* **RECORDS PROVIDED**:
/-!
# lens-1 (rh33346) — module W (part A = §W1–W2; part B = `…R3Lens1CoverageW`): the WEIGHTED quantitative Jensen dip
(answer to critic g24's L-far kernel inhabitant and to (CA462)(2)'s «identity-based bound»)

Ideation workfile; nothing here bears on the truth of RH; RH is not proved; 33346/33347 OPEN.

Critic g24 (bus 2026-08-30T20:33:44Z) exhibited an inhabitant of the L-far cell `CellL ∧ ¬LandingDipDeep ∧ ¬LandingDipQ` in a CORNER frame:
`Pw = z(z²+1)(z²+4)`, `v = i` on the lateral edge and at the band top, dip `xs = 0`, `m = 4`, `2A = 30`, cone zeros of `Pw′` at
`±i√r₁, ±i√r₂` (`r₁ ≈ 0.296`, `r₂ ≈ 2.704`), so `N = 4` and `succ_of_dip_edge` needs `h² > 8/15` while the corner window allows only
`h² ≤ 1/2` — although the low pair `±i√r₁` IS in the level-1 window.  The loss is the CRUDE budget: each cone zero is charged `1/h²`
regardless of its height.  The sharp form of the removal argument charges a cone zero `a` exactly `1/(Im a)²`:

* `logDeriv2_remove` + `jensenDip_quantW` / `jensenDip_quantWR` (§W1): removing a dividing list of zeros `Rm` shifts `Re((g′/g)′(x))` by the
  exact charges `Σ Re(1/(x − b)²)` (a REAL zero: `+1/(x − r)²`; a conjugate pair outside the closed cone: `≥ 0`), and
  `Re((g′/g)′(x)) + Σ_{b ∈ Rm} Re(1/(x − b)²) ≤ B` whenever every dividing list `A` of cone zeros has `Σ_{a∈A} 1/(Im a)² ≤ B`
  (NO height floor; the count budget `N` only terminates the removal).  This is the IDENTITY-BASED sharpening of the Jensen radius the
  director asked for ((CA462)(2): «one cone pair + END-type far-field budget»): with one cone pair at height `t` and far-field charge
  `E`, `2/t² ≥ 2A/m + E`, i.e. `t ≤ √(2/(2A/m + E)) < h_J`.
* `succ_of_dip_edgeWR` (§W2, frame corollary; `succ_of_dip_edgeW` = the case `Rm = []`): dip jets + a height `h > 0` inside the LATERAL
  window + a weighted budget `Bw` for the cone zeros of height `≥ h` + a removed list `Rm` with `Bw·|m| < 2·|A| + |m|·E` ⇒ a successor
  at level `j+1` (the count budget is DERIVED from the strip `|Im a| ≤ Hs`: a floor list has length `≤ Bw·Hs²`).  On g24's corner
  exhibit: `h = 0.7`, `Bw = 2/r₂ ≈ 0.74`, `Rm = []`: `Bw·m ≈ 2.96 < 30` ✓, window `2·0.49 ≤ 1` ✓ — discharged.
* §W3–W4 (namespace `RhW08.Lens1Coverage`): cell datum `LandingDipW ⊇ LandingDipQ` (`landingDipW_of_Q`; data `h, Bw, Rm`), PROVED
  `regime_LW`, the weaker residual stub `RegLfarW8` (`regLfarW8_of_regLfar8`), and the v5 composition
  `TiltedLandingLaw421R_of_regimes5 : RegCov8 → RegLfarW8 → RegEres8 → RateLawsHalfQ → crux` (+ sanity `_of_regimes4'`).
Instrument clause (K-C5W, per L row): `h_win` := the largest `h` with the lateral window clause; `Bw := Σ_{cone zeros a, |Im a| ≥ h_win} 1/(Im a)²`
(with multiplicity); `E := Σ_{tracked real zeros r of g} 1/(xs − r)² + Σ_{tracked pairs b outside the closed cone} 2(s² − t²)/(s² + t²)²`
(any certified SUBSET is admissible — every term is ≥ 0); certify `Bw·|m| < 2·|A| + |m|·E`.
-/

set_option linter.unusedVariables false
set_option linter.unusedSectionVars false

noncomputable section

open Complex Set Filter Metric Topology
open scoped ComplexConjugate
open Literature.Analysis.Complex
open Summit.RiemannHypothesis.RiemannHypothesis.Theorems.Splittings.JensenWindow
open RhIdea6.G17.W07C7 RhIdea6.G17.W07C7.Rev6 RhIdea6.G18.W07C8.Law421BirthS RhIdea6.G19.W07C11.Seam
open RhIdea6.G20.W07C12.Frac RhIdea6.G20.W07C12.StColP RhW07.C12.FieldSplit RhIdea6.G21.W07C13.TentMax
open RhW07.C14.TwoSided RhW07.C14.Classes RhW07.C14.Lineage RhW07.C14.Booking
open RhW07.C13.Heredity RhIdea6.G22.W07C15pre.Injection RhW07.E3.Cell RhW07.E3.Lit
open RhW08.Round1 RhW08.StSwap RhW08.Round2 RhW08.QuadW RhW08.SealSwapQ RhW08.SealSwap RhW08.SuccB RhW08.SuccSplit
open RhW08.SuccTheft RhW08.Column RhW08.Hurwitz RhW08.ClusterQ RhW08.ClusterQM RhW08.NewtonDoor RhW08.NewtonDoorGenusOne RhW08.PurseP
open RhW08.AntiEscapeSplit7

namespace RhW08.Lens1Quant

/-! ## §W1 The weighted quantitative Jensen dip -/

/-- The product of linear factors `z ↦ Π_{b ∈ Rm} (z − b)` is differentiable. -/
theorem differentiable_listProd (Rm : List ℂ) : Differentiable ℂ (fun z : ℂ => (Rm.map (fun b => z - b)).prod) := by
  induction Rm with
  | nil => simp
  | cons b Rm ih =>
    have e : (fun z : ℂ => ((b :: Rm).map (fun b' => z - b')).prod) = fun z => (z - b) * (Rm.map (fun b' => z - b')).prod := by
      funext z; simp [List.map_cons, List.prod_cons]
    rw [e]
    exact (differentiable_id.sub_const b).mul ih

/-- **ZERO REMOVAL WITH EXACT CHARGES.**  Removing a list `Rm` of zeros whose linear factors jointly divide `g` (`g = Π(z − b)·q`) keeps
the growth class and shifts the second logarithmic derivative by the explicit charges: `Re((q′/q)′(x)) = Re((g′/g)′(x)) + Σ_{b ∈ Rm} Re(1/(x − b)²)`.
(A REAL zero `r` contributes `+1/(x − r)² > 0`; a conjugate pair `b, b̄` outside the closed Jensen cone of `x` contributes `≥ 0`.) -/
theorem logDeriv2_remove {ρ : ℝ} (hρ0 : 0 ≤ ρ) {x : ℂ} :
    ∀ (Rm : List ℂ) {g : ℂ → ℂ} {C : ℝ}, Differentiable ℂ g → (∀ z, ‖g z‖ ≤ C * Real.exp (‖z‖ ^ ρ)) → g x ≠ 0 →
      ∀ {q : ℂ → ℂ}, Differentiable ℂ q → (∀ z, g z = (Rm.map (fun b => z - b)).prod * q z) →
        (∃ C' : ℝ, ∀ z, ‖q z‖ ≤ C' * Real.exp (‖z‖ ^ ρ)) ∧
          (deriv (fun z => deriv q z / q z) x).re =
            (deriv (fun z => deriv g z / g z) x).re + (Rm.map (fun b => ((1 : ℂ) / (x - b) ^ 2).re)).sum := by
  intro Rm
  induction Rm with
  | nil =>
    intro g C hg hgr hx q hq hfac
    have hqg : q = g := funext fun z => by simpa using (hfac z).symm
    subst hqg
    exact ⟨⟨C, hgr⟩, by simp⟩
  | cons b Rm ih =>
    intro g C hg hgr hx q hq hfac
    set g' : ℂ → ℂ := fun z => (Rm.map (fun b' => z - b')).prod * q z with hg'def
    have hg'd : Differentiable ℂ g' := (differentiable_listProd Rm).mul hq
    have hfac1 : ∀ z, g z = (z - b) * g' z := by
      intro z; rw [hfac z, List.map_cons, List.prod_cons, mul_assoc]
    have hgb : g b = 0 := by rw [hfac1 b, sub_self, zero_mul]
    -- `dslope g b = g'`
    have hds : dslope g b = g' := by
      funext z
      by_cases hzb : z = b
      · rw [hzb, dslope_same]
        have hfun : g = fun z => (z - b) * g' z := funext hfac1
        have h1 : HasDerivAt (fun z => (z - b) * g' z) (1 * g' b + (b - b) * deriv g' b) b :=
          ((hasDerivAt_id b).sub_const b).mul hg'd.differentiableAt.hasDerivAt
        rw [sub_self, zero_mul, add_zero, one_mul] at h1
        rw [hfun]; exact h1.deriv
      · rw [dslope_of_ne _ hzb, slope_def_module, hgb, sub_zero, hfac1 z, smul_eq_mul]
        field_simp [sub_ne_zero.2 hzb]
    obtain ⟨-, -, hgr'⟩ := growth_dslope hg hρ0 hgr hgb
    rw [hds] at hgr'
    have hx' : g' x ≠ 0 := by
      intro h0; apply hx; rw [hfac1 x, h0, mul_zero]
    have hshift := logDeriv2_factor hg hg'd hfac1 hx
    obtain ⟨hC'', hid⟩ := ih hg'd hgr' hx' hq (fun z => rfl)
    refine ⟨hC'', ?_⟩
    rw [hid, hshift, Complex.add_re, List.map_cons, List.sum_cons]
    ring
--
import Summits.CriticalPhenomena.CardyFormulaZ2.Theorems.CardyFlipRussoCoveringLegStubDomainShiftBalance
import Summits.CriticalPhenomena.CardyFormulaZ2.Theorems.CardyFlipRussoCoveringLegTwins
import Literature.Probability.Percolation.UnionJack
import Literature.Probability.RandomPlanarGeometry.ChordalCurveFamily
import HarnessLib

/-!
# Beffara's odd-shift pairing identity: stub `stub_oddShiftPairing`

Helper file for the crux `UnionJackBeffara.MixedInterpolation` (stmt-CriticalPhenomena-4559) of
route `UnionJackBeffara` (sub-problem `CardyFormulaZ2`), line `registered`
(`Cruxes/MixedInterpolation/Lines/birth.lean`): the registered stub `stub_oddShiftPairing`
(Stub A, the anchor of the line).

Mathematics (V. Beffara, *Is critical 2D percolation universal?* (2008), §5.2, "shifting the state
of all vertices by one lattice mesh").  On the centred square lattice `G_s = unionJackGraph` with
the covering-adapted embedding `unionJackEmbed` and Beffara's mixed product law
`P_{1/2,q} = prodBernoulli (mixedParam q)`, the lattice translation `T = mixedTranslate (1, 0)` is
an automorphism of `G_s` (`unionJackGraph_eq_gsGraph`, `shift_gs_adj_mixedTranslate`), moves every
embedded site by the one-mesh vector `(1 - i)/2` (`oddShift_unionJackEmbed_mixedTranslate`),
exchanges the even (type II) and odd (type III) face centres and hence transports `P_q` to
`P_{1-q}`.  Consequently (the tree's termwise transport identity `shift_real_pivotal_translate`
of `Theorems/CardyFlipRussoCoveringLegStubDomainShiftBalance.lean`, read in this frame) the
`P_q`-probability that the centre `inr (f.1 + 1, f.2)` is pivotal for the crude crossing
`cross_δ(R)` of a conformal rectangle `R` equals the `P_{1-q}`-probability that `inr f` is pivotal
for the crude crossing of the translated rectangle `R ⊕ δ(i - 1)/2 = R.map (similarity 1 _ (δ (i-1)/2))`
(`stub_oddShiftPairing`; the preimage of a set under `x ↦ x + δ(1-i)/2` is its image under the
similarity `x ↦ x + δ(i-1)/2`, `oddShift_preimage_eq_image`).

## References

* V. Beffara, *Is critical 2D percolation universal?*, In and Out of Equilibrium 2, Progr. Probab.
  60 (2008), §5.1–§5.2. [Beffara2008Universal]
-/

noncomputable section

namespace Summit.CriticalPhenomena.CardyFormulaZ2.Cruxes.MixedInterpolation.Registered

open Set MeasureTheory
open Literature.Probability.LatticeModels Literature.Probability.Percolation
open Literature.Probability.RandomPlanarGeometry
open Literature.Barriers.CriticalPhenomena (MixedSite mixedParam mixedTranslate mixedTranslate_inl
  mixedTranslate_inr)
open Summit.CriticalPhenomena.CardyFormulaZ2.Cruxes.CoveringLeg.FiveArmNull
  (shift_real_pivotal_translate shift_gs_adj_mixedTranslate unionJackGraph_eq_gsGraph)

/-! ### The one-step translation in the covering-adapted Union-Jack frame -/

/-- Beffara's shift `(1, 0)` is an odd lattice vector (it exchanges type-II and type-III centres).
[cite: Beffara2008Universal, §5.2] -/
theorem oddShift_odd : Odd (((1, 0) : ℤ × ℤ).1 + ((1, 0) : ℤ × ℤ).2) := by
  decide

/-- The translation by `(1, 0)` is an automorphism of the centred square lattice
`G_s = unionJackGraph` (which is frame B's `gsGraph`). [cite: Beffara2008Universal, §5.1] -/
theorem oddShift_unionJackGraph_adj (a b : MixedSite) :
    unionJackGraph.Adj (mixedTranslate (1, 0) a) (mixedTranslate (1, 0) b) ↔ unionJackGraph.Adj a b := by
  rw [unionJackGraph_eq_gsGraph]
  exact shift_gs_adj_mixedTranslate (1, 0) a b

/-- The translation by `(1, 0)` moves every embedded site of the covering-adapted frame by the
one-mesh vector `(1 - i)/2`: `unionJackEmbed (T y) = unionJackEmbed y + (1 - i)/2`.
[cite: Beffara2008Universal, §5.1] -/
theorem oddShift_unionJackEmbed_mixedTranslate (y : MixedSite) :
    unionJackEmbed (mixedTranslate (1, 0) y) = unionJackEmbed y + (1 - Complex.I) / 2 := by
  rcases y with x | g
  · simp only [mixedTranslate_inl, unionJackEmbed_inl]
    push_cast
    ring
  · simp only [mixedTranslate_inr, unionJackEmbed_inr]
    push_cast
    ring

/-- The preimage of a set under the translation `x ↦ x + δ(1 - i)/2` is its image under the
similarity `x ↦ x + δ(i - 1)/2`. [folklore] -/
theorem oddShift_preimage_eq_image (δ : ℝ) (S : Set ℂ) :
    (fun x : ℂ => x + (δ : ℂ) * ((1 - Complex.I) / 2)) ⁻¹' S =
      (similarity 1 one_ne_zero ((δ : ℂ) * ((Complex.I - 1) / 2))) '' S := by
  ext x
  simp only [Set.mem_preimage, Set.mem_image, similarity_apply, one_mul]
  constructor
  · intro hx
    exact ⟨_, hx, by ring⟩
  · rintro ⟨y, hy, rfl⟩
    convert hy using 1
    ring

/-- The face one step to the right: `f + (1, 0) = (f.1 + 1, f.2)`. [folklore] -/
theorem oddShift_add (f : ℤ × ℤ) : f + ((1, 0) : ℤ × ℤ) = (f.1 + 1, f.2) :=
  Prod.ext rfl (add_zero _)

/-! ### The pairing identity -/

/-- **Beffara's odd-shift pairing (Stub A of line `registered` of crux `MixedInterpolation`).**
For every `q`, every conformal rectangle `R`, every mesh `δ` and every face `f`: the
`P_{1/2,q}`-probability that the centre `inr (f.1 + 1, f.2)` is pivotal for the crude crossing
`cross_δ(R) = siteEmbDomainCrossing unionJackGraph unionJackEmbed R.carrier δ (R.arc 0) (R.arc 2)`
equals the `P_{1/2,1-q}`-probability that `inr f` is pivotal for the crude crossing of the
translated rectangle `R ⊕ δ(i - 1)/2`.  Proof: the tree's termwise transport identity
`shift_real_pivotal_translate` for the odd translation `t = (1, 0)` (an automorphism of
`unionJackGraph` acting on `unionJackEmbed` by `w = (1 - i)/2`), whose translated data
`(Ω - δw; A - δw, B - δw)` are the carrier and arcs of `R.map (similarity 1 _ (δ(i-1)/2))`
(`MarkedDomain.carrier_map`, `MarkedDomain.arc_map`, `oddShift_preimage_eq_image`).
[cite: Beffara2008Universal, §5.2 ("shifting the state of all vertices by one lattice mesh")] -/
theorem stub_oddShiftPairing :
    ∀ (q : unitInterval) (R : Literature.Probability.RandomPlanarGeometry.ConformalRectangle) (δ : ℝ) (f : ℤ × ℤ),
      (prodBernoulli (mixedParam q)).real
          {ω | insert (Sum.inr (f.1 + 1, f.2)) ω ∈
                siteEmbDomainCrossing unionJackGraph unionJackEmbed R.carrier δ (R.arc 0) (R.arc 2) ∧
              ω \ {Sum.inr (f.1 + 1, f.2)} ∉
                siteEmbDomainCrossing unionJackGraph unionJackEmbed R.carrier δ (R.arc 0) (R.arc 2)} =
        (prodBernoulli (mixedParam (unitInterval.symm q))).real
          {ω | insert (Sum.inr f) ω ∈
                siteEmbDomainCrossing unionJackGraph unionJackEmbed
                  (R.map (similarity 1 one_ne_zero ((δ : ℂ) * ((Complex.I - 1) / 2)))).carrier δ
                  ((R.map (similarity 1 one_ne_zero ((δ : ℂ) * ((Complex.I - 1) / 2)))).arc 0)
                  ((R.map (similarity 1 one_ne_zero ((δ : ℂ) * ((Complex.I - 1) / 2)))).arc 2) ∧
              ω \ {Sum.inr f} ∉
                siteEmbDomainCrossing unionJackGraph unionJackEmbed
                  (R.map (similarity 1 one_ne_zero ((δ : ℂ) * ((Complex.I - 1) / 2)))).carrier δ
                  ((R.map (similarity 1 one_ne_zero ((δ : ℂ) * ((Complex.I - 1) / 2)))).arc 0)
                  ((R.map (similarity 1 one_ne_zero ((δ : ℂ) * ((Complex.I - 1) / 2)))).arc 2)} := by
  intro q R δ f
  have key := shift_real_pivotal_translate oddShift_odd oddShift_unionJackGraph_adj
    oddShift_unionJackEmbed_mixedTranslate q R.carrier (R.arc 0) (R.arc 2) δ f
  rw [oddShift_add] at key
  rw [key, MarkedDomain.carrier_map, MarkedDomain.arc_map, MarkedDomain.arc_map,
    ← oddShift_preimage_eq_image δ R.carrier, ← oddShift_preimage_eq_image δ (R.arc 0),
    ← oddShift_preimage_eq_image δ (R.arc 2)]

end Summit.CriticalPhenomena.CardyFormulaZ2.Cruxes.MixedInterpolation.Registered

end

* **YOUR TASK**:
Report how many lines above hold "product", number only.

* **EXPECTED ANSWER**:
2